Record set Start Marker

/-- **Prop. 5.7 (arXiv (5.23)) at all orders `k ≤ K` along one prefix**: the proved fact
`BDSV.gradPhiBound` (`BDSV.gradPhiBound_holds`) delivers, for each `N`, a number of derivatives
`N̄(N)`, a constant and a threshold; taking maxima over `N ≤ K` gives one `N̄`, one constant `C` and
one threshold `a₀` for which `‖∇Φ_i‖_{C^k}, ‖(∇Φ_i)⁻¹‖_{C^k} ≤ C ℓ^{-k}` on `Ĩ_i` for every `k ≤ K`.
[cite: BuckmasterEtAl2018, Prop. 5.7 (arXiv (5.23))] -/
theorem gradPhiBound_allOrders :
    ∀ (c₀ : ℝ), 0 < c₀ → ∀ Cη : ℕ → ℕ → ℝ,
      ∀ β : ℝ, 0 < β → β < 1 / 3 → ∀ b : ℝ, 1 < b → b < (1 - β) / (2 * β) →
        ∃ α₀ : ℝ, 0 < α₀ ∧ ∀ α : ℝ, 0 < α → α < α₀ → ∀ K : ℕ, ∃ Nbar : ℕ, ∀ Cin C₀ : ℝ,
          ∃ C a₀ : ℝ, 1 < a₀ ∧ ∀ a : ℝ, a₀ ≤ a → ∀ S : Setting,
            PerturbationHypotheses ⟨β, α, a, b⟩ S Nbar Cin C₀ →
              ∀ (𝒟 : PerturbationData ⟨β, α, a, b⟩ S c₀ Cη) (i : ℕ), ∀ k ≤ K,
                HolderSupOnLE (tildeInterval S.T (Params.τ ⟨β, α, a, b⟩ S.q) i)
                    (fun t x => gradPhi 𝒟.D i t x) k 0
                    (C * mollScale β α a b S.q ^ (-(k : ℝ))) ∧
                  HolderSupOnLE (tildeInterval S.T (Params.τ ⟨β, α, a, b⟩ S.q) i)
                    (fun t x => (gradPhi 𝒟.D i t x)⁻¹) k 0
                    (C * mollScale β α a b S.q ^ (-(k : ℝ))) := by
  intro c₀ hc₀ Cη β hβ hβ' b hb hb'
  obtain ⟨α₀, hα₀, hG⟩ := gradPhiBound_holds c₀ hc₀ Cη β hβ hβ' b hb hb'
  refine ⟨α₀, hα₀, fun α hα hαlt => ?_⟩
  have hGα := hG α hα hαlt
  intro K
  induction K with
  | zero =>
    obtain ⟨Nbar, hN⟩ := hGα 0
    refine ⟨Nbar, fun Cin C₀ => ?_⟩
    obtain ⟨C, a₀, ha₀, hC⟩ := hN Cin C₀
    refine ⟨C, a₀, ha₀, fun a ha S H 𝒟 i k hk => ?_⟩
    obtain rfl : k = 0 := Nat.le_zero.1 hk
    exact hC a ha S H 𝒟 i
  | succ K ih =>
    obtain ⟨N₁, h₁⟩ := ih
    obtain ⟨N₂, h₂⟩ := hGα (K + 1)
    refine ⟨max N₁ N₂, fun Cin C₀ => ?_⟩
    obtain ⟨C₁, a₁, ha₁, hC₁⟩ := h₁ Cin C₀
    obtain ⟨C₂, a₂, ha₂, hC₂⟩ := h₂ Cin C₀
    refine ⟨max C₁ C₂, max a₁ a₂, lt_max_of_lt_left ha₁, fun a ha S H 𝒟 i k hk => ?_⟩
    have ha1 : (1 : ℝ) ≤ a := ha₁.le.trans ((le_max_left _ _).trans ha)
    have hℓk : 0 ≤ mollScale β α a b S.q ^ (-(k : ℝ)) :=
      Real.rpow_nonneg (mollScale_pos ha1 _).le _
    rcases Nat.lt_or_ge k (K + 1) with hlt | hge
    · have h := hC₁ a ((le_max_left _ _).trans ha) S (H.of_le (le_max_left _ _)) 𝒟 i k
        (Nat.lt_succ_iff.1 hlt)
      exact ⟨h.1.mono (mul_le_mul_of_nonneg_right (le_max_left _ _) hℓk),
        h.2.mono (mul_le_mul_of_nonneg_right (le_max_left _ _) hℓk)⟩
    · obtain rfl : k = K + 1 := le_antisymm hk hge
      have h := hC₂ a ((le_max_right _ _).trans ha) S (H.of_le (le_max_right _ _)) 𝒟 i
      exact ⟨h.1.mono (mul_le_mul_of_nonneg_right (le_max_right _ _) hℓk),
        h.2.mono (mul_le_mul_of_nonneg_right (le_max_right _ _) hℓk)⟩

Record set End Marker

Instructions for the task
Return exactly, and only, the lines above starting at the line that contains "refine ⟨C, a₀, ha₀, fun" and ending at the line that contains "le_antisymm hk hge".

Answer to this task
    refine ⟨C, a₀, ha₀, fun a ha S H 𝒟 i k hk => ?_⟩
    obtain rfl : k = 0 := Nat.le_zero.1 hk
    exact hC a ha S H 𝒟 i
  | succ K ih =>
    obtain ⟨N₁, h₁⟩ := ih
    obtain ⟨N₂, h₂⟩ := hGα (K + 1)
    refine ⟨max N₁ N₂, fun Cin C₀ => ?_⟩
    obtain ⟨C₁, a₁, ha₁, hC₁⟩ := h₁ Cin C₀
    obtain ⟨C₂, a₂, ha₂, hC₂⟩ := h₂ Cin C₀
    refine ⟨max C₁ C₂, max a₁ a₂, lt_max_of_lt_left ha₁, fun a ha S H 𝒟 i k hk => ?_⟩
    have ha1 : (1 : ℝ) ≤ a := ha₁.le.trans ((le_max_left _ _).trans ha)
    have hℓk : 0 ≤ mollScale β α a b S.q ^ (-(k : ℝ)) :=
      Real.rpow_nonneg (mollScale_pos ha1 _).le _
    rcases Nat.lt_or_ge k (K + 1) with hlt | hge
    · have h := hC₁ a ((le_max_left _ _).trans ha) S (H.of_le (le_max_left _ _)) 𝒟 i k
        (Nat.lt_succ_iff.1 hlt)
      exact ⟨h.1.mono (mul_le_mul_of_nonneg_right (le_max_left _ _) hℓk),
        h.2.mono (mul_le_mul_of_nonneg_right (le_max_left _ _) hℓk)⟩
    · obtain rfl : k = K + 1 := le_antisymm hk hge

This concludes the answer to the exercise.